§ **DATASET CONTENT**
---+---
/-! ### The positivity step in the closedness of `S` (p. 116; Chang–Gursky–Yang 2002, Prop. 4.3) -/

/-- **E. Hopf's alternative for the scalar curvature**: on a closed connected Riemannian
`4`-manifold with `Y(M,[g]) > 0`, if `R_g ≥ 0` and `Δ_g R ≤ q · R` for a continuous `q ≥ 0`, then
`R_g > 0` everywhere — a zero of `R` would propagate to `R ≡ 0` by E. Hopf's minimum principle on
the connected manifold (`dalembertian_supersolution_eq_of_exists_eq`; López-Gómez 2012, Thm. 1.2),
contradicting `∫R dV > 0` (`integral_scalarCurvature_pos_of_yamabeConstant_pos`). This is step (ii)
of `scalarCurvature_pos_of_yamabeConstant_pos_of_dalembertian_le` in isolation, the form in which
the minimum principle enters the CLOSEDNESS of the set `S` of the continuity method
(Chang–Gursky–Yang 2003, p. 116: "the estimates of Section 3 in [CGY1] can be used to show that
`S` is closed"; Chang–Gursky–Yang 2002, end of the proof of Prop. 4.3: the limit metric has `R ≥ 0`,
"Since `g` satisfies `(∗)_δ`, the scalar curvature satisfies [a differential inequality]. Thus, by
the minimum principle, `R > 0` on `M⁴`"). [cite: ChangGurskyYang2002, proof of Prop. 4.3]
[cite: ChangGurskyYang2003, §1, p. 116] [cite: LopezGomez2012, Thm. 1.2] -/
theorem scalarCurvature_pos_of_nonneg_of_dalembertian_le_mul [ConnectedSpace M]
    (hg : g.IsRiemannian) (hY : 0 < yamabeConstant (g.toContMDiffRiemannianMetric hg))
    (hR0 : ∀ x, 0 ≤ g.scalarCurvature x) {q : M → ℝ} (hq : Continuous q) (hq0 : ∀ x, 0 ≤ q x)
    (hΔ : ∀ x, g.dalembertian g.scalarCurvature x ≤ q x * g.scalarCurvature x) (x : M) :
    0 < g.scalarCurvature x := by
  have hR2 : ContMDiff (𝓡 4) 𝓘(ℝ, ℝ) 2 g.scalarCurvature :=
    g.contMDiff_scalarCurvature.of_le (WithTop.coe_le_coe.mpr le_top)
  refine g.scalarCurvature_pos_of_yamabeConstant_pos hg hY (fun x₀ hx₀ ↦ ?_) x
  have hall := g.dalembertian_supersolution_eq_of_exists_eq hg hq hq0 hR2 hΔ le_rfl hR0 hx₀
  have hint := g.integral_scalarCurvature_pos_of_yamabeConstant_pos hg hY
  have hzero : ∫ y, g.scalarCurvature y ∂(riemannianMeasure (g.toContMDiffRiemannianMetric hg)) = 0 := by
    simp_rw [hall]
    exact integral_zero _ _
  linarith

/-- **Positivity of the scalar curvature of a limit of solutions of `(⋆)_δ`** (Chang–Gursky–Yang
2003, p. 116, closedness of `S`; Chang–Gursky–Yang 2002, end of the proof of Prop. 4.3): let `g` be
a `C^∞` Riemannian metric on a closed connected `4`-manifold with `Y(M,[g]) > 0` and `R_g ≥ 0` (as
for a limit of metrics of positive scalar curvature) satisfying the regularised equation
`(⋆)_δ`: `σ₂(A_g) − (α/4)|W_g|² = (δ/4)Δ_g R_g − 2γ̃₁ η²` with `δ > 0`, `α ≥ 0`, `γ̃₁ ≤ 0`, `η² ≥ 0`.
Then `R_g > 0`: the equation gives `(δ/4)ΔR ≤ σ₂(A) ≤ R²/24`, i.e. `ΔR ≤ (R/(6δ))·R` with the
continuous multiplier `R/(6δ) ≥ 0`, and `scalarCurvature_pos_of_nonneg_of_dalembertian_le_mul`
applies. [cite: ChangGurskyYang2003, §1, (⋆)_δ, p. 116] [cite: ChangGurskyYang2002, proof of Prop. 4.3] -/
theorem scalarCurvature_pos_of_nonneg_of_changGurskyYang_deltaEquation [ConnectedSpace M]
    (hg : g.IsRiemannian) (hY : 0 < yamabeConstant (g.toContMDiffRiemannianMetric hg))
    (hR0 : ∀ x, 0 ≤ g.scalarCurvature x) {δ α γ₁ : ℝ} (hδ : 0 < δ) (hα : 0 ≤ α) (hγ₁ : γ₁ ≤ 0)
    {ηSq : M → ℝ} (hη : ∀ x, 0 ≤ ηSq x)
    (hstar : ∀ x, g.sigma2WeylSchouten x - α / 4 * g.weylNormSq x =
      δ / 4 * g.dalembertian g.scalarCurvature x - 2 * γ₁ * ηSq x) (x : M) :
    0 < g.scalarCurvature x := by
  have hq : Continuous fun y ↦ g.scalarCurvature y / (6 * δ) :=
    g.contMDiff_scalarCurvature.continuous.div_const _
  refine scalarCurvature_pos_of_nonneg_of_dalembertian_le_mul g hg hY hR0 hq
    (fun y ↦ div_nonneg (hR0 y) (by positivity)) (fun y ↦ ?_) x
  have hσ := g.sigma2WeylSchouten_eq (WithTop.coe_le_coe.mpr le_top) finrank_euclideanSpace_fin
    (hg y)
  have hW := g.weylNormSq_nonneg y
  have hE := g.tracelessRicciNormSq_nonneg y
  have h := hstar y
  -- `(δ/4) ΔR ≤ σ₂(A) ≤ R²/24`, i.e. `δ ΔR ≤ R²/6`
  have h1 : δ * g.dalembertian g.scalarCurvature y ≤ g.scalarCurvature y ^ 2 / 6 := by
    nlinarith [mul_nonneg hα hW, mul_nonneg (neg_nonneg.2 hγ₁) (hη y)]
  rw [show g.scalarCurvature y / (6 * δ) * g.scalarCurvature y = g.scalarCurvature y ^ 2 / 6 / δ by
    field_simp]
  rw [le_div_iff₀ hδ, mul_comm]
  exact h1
---+---
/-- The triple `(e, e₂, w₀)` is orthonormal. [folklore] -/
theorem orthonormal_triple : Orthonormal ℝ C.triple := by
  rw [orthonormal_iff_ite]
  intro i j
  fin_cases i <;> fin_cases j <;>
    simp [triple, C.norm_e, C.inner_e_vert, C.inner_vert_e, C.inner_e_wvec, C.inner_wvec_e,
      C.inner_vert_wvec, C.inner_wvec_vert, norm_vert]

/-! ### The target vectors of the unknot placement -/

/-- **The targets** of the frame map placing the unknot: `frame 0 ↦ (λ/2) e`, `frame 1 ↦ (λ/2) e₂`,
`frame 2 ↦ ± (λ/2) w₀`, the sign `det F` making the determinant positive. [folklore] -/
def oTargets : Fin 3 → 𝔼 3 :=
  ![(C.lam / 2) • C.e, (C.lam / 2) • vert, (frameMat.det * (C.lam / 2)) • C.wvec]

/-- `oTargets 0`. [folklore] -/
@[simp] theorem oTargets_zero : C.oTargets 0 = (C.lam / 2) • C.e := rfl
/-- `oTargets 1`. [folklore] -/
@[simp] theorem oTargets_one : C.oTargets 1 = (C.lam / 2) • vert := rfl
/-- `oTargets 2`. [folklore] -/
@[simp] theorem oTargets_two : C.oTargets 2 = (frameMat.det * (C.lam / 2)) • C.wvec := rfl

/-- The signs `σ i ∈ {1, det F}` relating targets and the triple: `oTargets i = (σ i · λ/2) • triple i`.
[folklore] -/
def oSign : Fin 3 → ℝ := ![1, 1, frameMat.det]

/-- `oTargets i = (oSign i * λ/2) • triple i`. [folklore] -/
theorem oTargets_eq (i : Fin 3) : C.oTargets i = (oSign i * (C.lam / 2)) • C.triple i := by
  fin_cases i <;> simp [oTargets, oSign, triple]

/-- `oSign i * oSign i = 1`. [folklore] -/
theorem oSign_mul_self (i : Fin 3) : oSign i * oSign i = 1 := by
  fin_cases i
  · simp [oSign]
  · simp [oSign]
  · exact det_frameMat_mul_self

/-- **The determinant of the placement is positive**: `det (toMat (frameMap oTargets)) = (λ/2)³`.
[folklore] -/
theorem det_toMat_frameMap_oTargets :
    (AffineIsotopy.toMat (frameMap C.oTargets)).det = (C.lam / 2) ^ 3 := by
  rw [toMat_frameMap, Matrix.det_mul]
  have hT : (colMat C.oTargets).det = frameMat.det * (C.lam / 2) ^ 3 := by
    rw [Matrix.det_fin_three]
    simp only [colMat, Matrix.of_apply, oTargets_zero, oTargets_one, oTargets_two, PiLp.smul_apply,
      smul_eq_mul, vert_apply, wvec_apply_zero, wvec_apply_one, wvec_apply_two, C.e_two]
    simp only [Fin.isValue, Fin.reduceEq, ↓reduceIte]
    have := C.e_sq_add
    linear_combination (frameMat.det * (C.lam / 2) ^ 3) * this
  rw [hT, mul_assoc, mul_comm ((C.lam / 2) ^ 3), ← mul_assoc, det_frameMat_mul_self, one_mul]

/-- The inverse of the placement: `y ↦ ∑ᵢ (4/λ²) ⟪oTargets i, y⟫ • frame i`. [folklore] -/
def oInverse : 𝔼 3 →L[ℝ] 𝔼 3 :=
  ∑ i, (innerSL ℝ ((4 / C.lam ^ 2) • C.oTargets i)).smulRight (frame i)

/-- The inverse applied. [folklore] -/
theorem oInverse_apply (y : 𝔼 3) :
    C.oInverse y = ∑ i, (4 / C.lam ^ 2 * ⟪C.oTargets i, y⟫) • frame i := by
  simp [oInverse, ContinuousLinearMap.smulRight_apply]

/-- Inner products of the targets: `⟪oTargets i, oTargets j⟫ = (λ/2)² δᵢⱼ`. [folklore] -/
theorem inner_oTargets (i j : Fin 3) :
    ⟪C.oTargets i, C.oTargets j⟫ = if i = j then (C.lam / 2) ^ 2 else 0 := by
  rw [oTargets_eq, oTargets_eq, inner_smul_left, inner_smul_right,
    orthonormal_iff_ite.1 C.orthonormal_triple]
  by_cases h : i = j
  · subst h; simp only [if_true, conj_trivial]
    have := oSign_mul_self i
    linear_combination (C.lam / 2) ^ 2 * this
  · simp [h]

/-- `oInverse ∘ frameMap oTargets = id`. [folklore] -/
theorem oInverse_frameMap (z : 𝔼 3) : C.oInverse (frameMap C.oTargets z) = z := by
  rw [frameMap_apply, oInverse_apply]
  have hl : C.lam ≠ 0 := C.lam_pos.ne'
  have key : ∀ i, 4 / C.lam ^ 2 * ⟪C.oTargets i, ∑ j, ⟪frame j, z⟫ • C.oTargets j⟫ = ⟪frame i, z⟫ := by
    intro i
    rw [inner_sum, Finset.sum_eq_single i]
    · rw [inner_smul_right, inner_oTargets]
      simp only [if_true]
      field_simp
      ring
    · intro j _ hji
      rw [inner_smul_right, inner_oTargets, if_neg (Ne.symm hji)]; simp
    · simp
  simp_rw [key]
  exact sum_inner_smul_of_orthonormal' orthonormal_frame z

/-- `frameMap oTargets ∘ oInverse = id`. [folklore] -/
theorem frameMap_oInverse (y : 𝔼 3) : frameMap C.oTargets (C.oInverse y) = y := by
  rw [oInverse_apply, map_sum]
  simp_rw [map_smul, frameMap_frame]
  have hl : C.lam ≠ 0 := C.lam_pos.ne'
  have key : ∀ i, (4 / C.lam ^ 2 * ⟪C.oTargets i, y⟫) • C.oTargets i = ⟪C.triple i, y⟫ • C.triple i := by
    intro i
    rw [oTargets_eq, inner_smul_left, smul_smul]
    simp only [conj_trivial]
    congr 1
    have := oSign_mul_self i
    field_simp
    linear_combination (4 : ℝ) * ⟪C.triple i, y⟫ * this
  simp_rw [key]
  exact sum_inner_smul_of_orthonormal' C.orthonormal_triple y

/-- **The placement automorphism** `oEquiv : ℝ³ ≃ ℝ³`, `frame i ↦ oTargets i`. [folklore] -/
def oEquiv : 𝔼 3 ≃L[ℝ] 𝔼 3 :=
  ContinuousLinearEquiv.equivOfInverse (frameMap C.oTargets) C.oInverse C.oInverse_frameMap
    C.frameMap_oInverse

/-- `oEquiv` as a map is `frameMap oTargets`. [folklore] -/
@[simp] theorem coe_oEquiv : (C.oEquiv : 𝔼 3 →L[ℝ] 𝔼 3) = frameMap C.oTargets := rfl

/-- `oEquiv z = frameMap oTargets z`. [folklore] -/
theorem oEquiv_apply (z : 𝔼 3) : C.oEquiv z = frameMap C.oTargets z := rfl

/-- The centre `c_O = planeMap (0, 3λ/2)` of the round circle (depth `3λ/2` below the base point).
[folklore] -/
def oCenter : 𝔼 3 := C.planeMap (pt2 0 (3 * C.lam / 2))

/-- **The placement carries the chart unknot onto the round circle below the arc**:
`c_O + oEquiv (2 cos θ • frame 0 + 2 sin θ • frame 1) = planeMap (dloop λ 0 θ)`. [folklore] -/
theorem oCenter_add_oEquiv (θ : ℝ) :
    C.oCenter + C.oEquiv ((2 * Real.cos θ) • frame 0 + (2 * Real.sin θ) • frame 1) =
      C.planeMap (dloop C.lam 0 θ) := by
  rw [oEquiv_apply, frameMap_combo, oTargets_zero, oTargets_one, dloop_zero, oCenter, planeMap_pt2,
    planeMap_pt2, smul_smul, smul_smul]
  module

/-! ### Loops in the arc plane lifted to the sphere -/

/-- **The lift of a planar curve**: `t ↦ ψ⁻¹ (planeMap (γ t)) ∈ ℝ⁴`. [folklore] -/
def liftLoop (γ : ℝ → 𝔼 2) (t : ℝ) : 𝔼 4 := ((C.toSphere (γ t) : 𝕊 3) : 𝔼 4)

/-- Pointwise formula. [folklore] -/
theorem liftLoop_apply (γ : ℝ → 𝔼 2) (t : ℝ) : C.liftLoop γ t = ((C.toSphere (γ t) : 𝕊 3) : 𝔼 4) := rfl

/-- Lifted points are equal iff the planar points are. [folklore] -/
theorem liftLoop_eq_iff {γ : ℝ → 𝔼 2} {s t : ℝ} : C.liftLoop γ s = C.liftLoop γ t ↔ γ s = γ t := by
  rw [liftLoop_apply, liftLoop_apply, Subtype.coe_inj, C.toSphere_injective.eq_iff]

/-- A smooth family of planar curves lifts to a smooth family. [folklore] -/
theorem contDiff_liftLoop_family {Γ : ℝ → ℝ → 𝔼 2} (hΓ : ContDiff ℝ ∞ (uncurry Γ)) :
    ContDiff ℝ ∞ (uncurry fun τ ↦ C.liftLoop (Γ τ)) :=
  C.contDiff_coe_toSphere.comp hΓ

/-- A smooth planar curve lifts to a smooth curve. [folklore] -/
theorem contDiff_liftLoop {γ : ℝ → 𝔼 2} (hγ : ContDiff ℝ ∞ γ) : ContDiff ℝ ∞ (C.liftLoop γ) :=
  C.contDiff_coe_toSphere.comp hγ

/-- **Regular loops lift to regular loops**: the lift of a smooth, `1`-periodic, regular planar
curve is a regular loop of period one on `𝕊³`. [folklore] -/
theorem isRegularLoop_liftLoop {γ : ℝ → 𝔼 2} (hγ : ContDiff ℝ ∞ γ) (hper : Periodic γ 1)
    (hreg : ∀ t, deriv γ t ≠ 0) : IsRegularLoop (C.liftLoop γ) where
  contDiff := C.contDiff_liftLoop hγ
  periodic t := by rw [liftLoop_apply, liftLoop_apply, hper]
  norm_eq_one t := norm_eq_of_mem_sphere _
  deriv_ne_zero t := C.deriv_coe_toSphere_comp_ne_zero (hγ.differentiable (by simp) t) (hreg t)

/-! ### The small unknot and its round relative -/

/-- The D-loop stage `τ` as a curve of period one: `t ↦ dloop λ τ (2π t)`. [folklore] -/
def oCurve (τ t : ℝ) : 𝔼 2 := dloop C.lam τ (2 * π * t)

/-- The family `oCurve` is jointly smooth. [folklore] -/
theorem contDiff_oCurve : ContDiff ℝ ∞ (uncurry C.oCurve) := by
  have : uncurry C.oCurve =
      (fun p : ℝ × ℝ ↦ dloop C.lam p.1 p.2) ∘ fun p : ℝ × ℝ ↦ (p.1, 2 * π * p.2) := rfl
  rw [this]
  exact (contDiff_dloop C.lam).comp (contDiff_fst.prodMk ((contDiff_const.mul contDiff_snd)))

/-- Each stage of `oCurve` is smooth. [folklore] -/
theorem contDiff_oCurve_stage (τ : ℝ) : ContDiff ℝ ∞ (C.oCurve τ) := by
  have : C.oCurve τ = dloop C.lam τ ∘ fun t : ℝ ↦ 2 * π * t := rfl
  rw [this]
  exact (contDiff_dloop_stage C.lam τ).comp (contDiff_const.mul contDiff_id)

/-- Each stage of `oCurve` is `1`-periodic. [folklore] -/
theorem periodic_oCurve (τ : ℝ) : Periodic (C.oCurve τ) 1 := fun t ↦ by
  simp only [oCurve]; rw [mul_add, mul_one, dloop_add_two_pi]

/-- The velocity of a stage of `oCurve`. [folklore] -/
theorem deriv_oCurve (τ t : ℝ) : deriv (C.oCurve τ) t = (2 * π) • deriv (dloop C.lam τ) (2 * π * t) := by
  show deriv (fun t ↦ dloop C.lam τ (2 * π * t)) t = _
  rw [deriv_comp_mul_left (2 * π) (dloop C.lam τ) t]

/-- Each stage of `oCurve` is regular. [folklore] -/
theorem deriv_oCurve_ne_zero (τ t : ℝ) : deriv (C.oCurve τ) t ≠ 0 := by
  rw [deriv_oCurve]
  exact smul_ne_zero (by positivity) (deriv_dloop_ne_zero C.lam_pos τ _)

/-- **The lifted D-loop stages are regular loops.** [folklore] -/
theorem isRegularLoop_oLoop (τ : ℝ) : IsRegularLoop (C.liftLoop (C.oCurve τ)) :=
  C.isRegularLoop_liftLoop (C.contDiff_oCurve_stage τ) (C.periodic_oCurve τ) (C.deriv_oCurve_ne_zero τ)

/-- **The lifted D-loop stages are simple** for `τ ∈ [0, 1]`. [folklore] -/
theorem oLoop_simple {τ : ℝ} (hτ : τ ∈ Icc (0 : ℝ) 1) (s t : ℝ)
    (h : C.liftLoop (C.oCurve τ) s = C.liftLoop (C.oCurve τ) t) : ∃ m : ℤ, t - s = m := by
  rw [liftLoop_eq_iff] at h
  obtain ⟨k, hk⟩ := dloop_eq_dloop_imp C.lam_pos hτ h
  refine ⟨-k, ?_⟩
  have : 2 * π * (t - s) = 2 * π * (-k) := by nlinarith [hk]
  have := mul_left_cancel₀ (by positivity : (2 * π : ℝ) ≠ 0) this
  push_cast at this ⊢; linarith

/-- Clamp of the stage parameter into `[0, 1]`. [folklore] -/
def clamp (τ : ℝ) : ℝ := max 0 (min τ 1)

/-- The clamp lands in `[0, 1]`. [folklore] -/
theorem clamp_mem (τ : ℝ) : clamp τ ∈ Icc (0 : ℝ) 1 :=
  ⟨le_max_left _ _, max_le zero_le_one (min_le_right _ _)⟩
---+---
§ **WHAT TO DO**
Reproduce only the lines above, starting at the line with "norm_eq_one t := norm_eq_of_mem_sphere _" and ending at the line with "The velocity of", exactly as written.

§ **ANSWER SPACE**
  norm_eq_one t := norm_eq_of_mem_sphere _
  deriv_ne_zero t := C.deriv_coe_toSphere_comp_ne_zero (hγ.differentiable (by simp) t) (hreg t)

/-! ### The small unknot and its round relative -/

/-- The D-loop stage `τ` as a curve of period one: `t ↦ dloop λ τ (2π t)`. [folklore] -/
def oCurve (τ t : ℝ) : 𝔼 2 := dloop C.lam τ (2 * π * t)

/-- The family `oCurve` is jointly smooth. [folklore] -/
theorem contDiff_oCurve : ContDiff ℝ ∞ (uncurry C.oCurve) := by
  have : uncurry C.oCurve =
      (fun p : ℝ × ℝ ↦ dloop C.lam p.1 p.2) ∘ fun p : ℝ × ℝ ↦ (p.1, 2 * π * p.2) := rfl
  rw [this]
  exact (contDiff_dloop C.lam).comp (contDiff_fst.prodMk ((contDiff_const.mul contDiff_snd)))

/-- Each stage of `oCurve` is smooth. [folklore] -/
theorem contDiff_oCurve_stage (τ : ℝ) : ContDiff ℝ ∞ (C.oCurve τ) := by
  have : C.oCurve τ = dloop C.lam τ ∘ fun t : ℝ ↦ 2 * π * t := rfl
  rw [this]
  exact (contDiff_dloop_stage C.lam τ).comp (contDiff_const.mul contDiff_id)

/-- Each stage of `oCurve` is `1`-periodic. [folklore] -/
theorem periodic_oCurve (τ : ℝ) : Periodic (C.oCurve τ) 1 := fun t ↦ by
  simp only [oCurve]; rw [mul_add, mul_one, dloop_add_two_pi]

/-- The velocity of a stage of `oCurve`. [folklore] -/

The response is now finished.